- _WHAT YOU ARE ASKED TO DO_
Below are entries; copy exactly the lines from the one with "for ONE pair" through the one with "adjoin ℚ (Set.range s₀", both included, and leave out the rest.

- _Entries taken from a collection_
import Literature.NumberTheory.ComplexMultiplication.MultiFieldWeilOrbitCounting
import Mathlib.FieldTheory.Normal.Closure
import HarnessLib

/-!
# MULTI-FIELD WEIL ENGINE — THE GALOIS ∕ DEGREE FORMS OF THE HYPOTHESES `hH`, `hJ`, `h2T`: the three `Aut(ℂ)`-phrased binders of the engine's
# headlines produced VERBATIM from number-field data

Cell `pub-hodgecm2` (COR-CM), seat b30 gen 31 (2026-08-24); count-neutral own lane MULTI-FIELD WEIL ENGINE (stem `MultiFieldWeil*`), sequel of
`CorCM/MultiFieldWeilOrbitCounting.lean`.  Theorems only; no definition, no named fact, no `sorry`.  Nothing Hodge-theoretic is asserted here; `HC_CM` is
NOT proved.  Setting of the engine: `k = Kf i₀` with a fixed complex embedding `τ`, fields `K_m = Kf (is m)` (`m : Fin r`) with `im m : k → K_m`.

* §1 **`exists_over_fix_move_of_apply_not_mem`** ⟹ the binder `hH` of `MultiFieldWeilEqualPrimes` ∕ `MultiFieldWeilMarkmanTowers` (an automorphism of
  `ℂ` over `τ(k)` FIXING every `τ`-embedding of the fields `K_m`, `P m`, and MOVING a `τ`-embedding of `K_{m₀}`) from: some `τ`-embedding `s` of `K_{m₀}`
  takes a value outside the compositum `L_P = L(k) · ∏_{P m} L(K_m)` of the Galois closures `L(K) = normalClosure ℚ K ℂ` (the fixed field of `Aut(ℂ/L_P)`
  is `L_P`).  For CM fields `L(K_m)` is the compositum of the `τ`-embeddings' images, so nothing is lost.
* §2 **`jointTransitive_of_finrank`** ⟹ the binder `hJ` of `MultiFieldWeilJointPrimesHodge` (joint transitivity of `Aut(ℂ)` on the families of
  `τ`-embeddings of the fields `K_m`, `P m`) from: ONE family `s₀` of `τ`-embeddings whose images generate, with `τ(k)`, a subfield of `ℂ` of degree
  `[k : ℚ] · ∏_{P m} n_m` (`n_m = [K_m : k]` = the number of `τ`-embeddings) — linear disjointness of ONE compositum (orbit counting,
  `exists_ringEquiv_fix_comp_eq_comp_of_finrank`).
* §3 **`twoTransitive_of_finrank`** ⟹ the binder `h2T` of `MultiFieldWeilTwoTransitiveTower` ∕ `…Coprime` ∕ `MultiFieldWeilMixedTower` (relative
  `2`-transitivity on the `τ`-embeddings of `K_{m₀}` by automorphisms fixing the `τ`-embeddings of the fields `K_m`, `P m`) from: ONE pair `s ≠ t` of
  `τ`-embeddings of `K_{m₀}` with `[L_P · s(K_{m₀}) · t(K_{m₀}) : L_P] = n_{m₀} (n_{m₀} − 1)` (`exists_ringEquiv_fix_pair_of_finrank`).

The headline variants with these hypotheses are in `CorCM/MultiFieldWeilGaloisHeadlines.lean`.
[cite: Lang2002, VI §1 Thm. 1.1, Cor. 1.6 and V §2 Thm. 2.8] [cite: Shimura1998, §18.2 Lemma (i)] [cite: DixonMortimer1996, §1.6]

## References
* [Lang2002] S. Lang, *Algebra*, 3rd ed., GTM 211, V §2 Thm. 2.8, VI §1 Thm. 1.1 and Cor. 1.6.  [Shimura1998] G. Shimura, *Abelian varieties with complex
  multiplication and modular functions*, §18.2 Lemma (i).  [DixonMortimer1996] J. D. Dixon, B. Mortimer, *Permutation Groups*, GTM 163, §1.6.

Provenance: Literature home (namespace `Literature.NumberTheory.ComplexMultiplication.MultiFieldWeil`) of the Summits-side `CorCM/MultiFieldWeilGaloisHypotheses` (cell `pub-hodgecm2`, COR-CM; all its imports are `Literature/`, Mathlib and the already re-homed `MultiFieldWeilOrbitCounting`), which `Literature/` may not import; theorems only, no named fact, no definition. Nothing here bears on `HC_CM`. Lane `lit-hodgefound` (Layer A3: CM types, their Kubota ranks and Galois combinatorics), seat p20.
-/

noncomputable section

open IntermediateField NumberField

namespace Literature.NumberTheory.ComplexMultiplication.MultiFieldWeil

open scoped Classical

/-! ## §0 A bookkeeping fact on subfields of `ℂ` -/

section Basic

variable {K : Type} [Field K] [NumberField K]

/-- The values of a complex embedding of a number field lie in its Galois closure `normalClosure ℚ K ℂ`. [cite: Lang2002, VI §1 Thm. 1.1, Cor. 1.6 and V §2 Thm. 2.8] -/
theorem ringHom_apply_mem_normalClosure (u : K →+* ℂ) (y : K) : u y ∈ normalClosure ℚ K ℂ :=
  u.toRatAlgHom.fieldRange_le_normalClosure ⟨y, rfl⟩

end Basic

section Engine

variable {I : Type} {r : ℕ} {Kf : I → Type} [∀ i, Field (Kf i)] [∀ i, NumberField (Kf i)] {i₀ : I} {is : Fin r → I} {τ : Kf i₀ →+* ℂ}

/-! ## §1 `hH` from a value outside the compositum of the Galois closures -/

/-- **THE BINDER `hH` FROM GALOIS CLOSURES.**  If some `τ`-embedding `s` of `K_{m₀}` takes a value outside the compositum
`L(k) ⊔ ⨆_{P m} L(K_m)` of the Galois closures in `ℂ` (`L(K) = normalClosure ℚ K ℂ`), then some automorphism `ρ` of `ℂ` is the identity on `τ(k)`, FIXES
every `τ`-embedding of every `K_m` with `P m`, and MOVES a `τ`-embedding of `K_{m₀}` — the shape of the hypothesis `hH` of
`hodgeConjectureFor_biproduct_comp_of_orderedPrimeTower_oneMember` ∕ `…_of_sexticDecicTower` (take `P m ≡ (n m = n m₀ ∧ prio m < prio m₀)`) and
`…_of_sexticTower` ∕ `…_of_decicTower` (`P m ≡ m < m₀`). [cite: Lang2002, VI §1 Thm. 1.1, Cor. 1.6 and V §2 Thm. 2.8] [cite: Shimura1998, §18.2 Lemma (i)] -/
theorem exists_over_fix_move_of_apply_not_mem (im : ∀ m : Fin r, Kf i₀ →+* Kf (is m)) (P : Fin r → Prop) (m₀ : Fin r)
    (s : Kf (is m₀) →+* ℂ) (hs : s.comp (im m₀) = τ) (a : Kf (is m₀))
    (ha : s a ∉ normalClosure ℚ (Kf i₀) ℂ ⊔ ⨆ m : {m : Fin r // P m}, normalClosure ℚ (Kf (is m.1)) ℂ) :
    ∃ ρ : ℂ ≃+* ℂ, (ρ : ℂ →+* ℂ).comp τ = τ ∧
      (∀ m, P m → ∀ u : Kf (is m) →+* ℂ, u.comp (im m) = τ → (ρ : ℂ →+* ℂ).comp u = u) ∧
      ∃ s : Kf (is m₀) →+* ℂ, s.comp (im m₀) = τ ∧ (ρ : ℂ →+* ℂ).comp s ≠ s := by
  set M : IntermediateField ℚ ℂ := normalClosure ℚ (Kf i₀) ℂ ⊔ ⨆ m : {m : Fin r // P m}, normalClosure ℚ (Kf (is m.1)) ℂ with hM
  haveI : Finite {m : Fin r // P m} := Subtype.finite
  haveI : FiniteDimensional ℚ M := IntermediateField.finiteDimensional_sup _ _
  obtain ⟨ρ, hρM, hρs⟩ := exists_ringEquiv_fix_comp_ne_of_apply_not_mem M s ha
  refine ⟨ρ, RingHom.ext fun x => hρM _ ?_, fun m hm u _ => RingHom.ext fun y => hρM _ ?_, s, hs, hρs⟩
  · exact le_sup_left (b := ⨆ m : {m : Fin r // P m}, normalClosure ℚ (Kf (is m.1)) ℂ) (ringHom_apply_mem_normalClosure τ x)
  · refine le_sup_right (a := normalClosure ℚ (Kf i₀) ℂ) ?_
    exact le_iSup (fun m : {m : Fin r // P m} => normalClosure ℚ (Kf (is m.1)) ℂ) ⟨m, hm⟩ (ringHom_apply_mem_normalClosure u y)

/-! ## §2 `hJ` from the degree of ONE compositum -/

/-- **THE BINDER `hJ` FROM ONE DEGREE.**  `s₀` a family of `τ`-embeddings of the fields `K_m`, `P m`, and `n m` the number of `τ`-embeddings of `K_m`
(`= [K_m : k]`); if the subfield `ℚ(τ(k)) ⊔ ℚ(⋃_{P m} s₀_m(K_m))` of `ℂ` has degree `[k : ℚ] · ∏_{P m} n m` over `ℚ` — ONE compositum of full degree
(linear disjointness over `k`) — then `Aut(ℂ)` is JOINTLY TRANSITIVE on the families of `τ`-embeddings of the `K_m`, `P m`: the shape of the hypothesis
`hJ` of `hodgeConjectureFor_biproduct_comp_of_sextics` ∕ `…_of_decics` (`P ≡ True`) and of `…_of_sexticsDecics` ∕ `…_of_jointPrimeTower_oneMember`
(`P m ≡ n m = n m₀`). [cite: Lang2002, VI §1 Thm. 1.1, Cor. 1.6 and V §2 Thm. 2.8] [cite: Shimura1998, §18.2 Lemma (i)] -/
theorem jointTransitive_of_finrank (im : ∀ m : Fin r, Kf i₀ →+* Kf (is m)) (P : Fin r → Prop) [DecidablePred P] (n : Fin r → ℕ)
    (hn : ∀ m, P m → (Finset.univ.filter fun u : Kf (is m) →+* ℂ => u.comp (im m) = τ).card = n m)
    (s₀ : ∀ m : Fin r, Kf (is m) →+* ℂ) (hs₀ : ∀ m, P m → (s₀ m).comp (im m) = τ)
    (hdeg : Module.finrank ℚ ↥(adjoin ℚ (Set.range τ) ⊔ adjoin ℚ (⋃ (m : Fin r) (_ : P m), Set.range (s₀ m))) =
      Module.finrank ℚ (Kf i₀) * ∏ m ∈ Finset.univ.filter P, n m)
    (s s' : ∀ m : Fin r, Kf (is m) →+* ℂ) (hss' : ∀ m, P m → (s m).comp (im m) = τ ∧ (s' m).comp (im m) = τ) :
    ∃ ρ : ℂ ≃+* ℂ, ∀ m, P m → (ρ : ℂ →+* ℂ).comp (s m) = s' m := by
  set M : IntermediateField ℚ ℂ := adjoin ℚ (Set.range τ) with hM
  haveI : FiniteDimensional ℚ M := Module.finite_of_finrank_pos (by rw [hM, finrank_adjoin_range_ringHom]; exact Module.finrank_pos)
  have hτM : ∀ x, τ x ∈ M := fun x => subset_adjoin ℚ _ ⟨x, rfl⟩
  -- the data restricted to the subtype `J = {m // P m}`
  have hU : (⋃ j : {m : Fin r // P m}, Set.range (s₀ j.1)) = ⋃ (m : Fin r) (_ : P m), Set.range (s₀ m) :=
    Set.iUnion_subtype P fun j => Set.range (s₀ j.1)
  have hprod : ∏ j : {m : Fin r // P m}, n j.1 = ∏ m ∈ Finset.univ.filter P, n m :=
    (Finset.prod_subtype (Finset.univ.filter P) (fun m => by rw [Finset.mem_filter, and_iff_right (Finset.mem_univ m)]) n).symm
  have hdeg' : Module.finrank ℚ ↥(M ⊔ adjoin ℚ (⋃ j : {m : Fin r // P m}, Set.range (s₀ j.1))) =
      Module.finrank ℚ M * ∏ j : {m : Fin r // P m}, n j.1 := by
    rw [hU, hprod, hM, finrank_adjoin_range_ringHom, hdeg]
  obtain ⟨ρ, -, hρ⟩ := exists_ringEquiv_fix_comp_eq_comp_of_finrank (K := fun j : {m : Fin r // P m} => Kf (is j.1)) (i := fun j => im j.1)
    M hτM (fun j => s₀ j.1) (fun j => hs₀ j.1 j.2) (fun j => n j.1) (fun j => hn j.1 j.2) hdeg' (fun j => s j.1) (fun j => s' j.1)
    (fun j => (hss' j.1 j.2).1) (fun j => (hss' j.1 j.2).2)
  exact ⟨ρ, fun m hm => hρ ⟨m, hm⟩⟩

/-! ## §3 `h2T` from ONE degree `n(n−1)` -/

/-- **THE BINDER `h2T` FROM ONE DEGREE `n(n−1)`.**  `L_P = L(k) ⊔ ⨆_{P m} L(K_m)` the compositum in `ℂ` of the Galois closures of `k` and of the fields to be
fixed, `n` the number of `τ`-embeddings of `K_{m₀}`; if for ONE pair `s₀ ≠ t₀` of `τ`-embeddings of `K_{m₀}` the subfield `L_P ⊔ ℚ(s₀(K_{m₀}) ∪ t₀(K_{m₀}))`
has degree `[L_P : ℚ] · n(n−1)`, then any two pairs of distinct `τ`-embeddings of `K_{m₀}` are interchanged by an automorphism of `ℂ` FIXING every `τ`-embedding
of every `K_m`, `P m` — the shape of the hypothesis `h2T` of `hodgeConjectureFor_biproduct_comp_of_twoTransitiveTower_markman` (`P m ≡ m < m₀`) and of the
`2`-transitive branch of `…_mixedTower_markman` (`P m ≡ m ∈ L ∨ (m ∉ L ∧ m < m₀)`). [cite: Lang2002, VI §1 Thm. 1.1, Cor. 1.6 and V §2 Thm. 2.8]
[cite: DixonMortimer1996, §1.6] -/
theorem twoTransitive_of_finrank (im : ∀ m : Fin r, Kf i₀ →+* Kf (is m)) (P : Fin r → Prop) (m₀ : Fin r) (n : ℕ)
    (hn : (Finset.univ.filter fun u : Kf (is m₀) →+* ℂ => u.comp (im m₀) = τ).card = n)
    {s₀ t₀ : Kf (is m₀) →+* ℂ} (hs₀ : s₀.comp (im m₀) = τ) (ht₀ : t₀.comp (im m₀) = τ) (hst₀ : s₀ ≠ t₀)
    (hdeg : Module.finrank ℚ ↥((normalClosure ℚ (Kf i₀) ℂ ⊔ ⨆ m : {m : Fin r // P m}, normalClosure ℚ (Kf (is m.1)) ℂ) ⊔
        adjoin ℚ (Set.range s₀ ∪ Set.range t₀)) =
      Module.finrank ℚ ↥(normalClosure ℚ (Kf i₀) ℂ ⊔ ⨆ m : {m : Fin r // P m}, normalClosure ℚ (Kf (is m.1)) ℂ) * (n * (n - 1)))
    (s t s' t' : Kf (is m₀) →+* ℂ) (hs : s.comp (im m₀) = τ) (ht : t.comp (im m₀) = τ) (hs' : s'.comp (im m₀) = τ) (ht' : t'.comp (im m₀) = τ)
    (hst : s ≠ t) (hst' : s' ≠ t') :
    ∃ ρ : ℂ ≃+* ℂ, (∀ m, P m → ∀ u : Kf (is m) →+* ℂ, u.comp (im m) = τ → (ρ : ℂ →+* ℂ).comp u = u) ∧
      (ρ : ℂ →+* ℂ).comp s = s' ∧ (ρ : ℂ →+* ℂ).comp t = t' := by
  set M : IntermediateField ℚ ℂ := normalClosure ℚ (Kf i₀) ℂ ⊔ ⨆ m : {m : Fin r // P m}, normalClosure ℚ (Kf (is m.1)) ℂ with hM
  haveI : Finite {m : Fin r // P m} := Subtype.finite
  haveI : FiniteDimensional ℚ M := IntermediateField.finiteDimensional_sup _ _
  have hτM : ∀ x, τ x ∈ M := fun x =>
    le_sup_left (b := ⨆ m : {m : Fin r // P m}, normalClosure ℚ (Kf (is m.1)) ℂ) (ringHom_apply_mem_normalClosure τ x)
  obtain ⟨ρ, hρM, hρs, hρt⟩ := exists_ringEquiv_fix_pair_of_finrank M hτM hs₀ ht₀ hst₀ n hn hdeg s t s' t' hs ht hs' ht' hst hst'
  refine ⟨ρ, fun m hm u _ => RingHom.ext fun y => hρM _ ?_, hρs, hρt⟩
  refine le_sup_right (a := normalClosure ℚ (Kf i₀) ℂ) ?_
  exact le_iSup (fun m : {m : Fin r // P m} => normalClosure ℚ (Kf (is m.1)) ℂ) ⟨m, hm⟩ (ringHom_apply_mem_normalClosure u y)

end Engine

end Literature.NumberTheory.ComplexMultiplication.MultiFieldWeil

end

- _ANSWER SECTION_
fixed, `n` the number of `τ`-embeddings of `K_{m₀}`; if for ONE pair `s₀ ≠ t₀` of `τ`-embeddings of `K_{m₀}` the subfield `L_P ⊔ ℚ(s₀(K_{m₀}) ∪ t₀(K_{m₀}))`
has degree `[L_P : ℚ] · n(n−1)`, then any two pairs of distinct `τ`-embeddings of `K_{m₀}` are interchanged by an automorphism of `ℂ` FIXING every `τ`-embedding
of every `K_m`, `P m` — the shape of the hypothesis `h2T` of `hodgeConjectureFor_biproduct_comp_of_twoTransitiveTower_markman` (`P m ≡ m < m₀`) and of the
`2`-transitive branch of `…_mixedTower_markman` (`P m ≡ m ∈ L ∨ (m ∉ L ∧ m < m₀)`). [cite: Lang2002, VI §1 Thm. 1.1, Cor. 1.6 and V §2 Thm. 2.8]
[cite: DixonMortimer1996, §1.6] -/
theorem twoTransitive_of_finrank (im : ∀ m : Fin r, Kf i₀ →+* Kf (is m)) (P : Fin r → Prop) (m₀ : Fin r) (n : ℕ)
    (hn : (Finset.univ.filter fun u : Kf (is m₀) →+* ℂ => u.comp (im m₀) = τ).card = n)
    {s₀ t₀ : Kf (is m₀) →+* ℂ} (hs₀ : s₀.comp (im m₀) = τ) (ht₀ : t₀.comp (im m₀) = τ) (hst₀ : s₀ ≠ t₀)
    (hdeg : Module.finrank ℚ ↥((normalClosure ℚ (Kf i₀) ℂ ⊔ ⨆ m : {m : Fin r // P m}, normalClosure ℚ (Kf (is m.1)) ℂ) ⊔
        adjoin ℚ (Set.range s₀ ∪ Set.range t₀)) =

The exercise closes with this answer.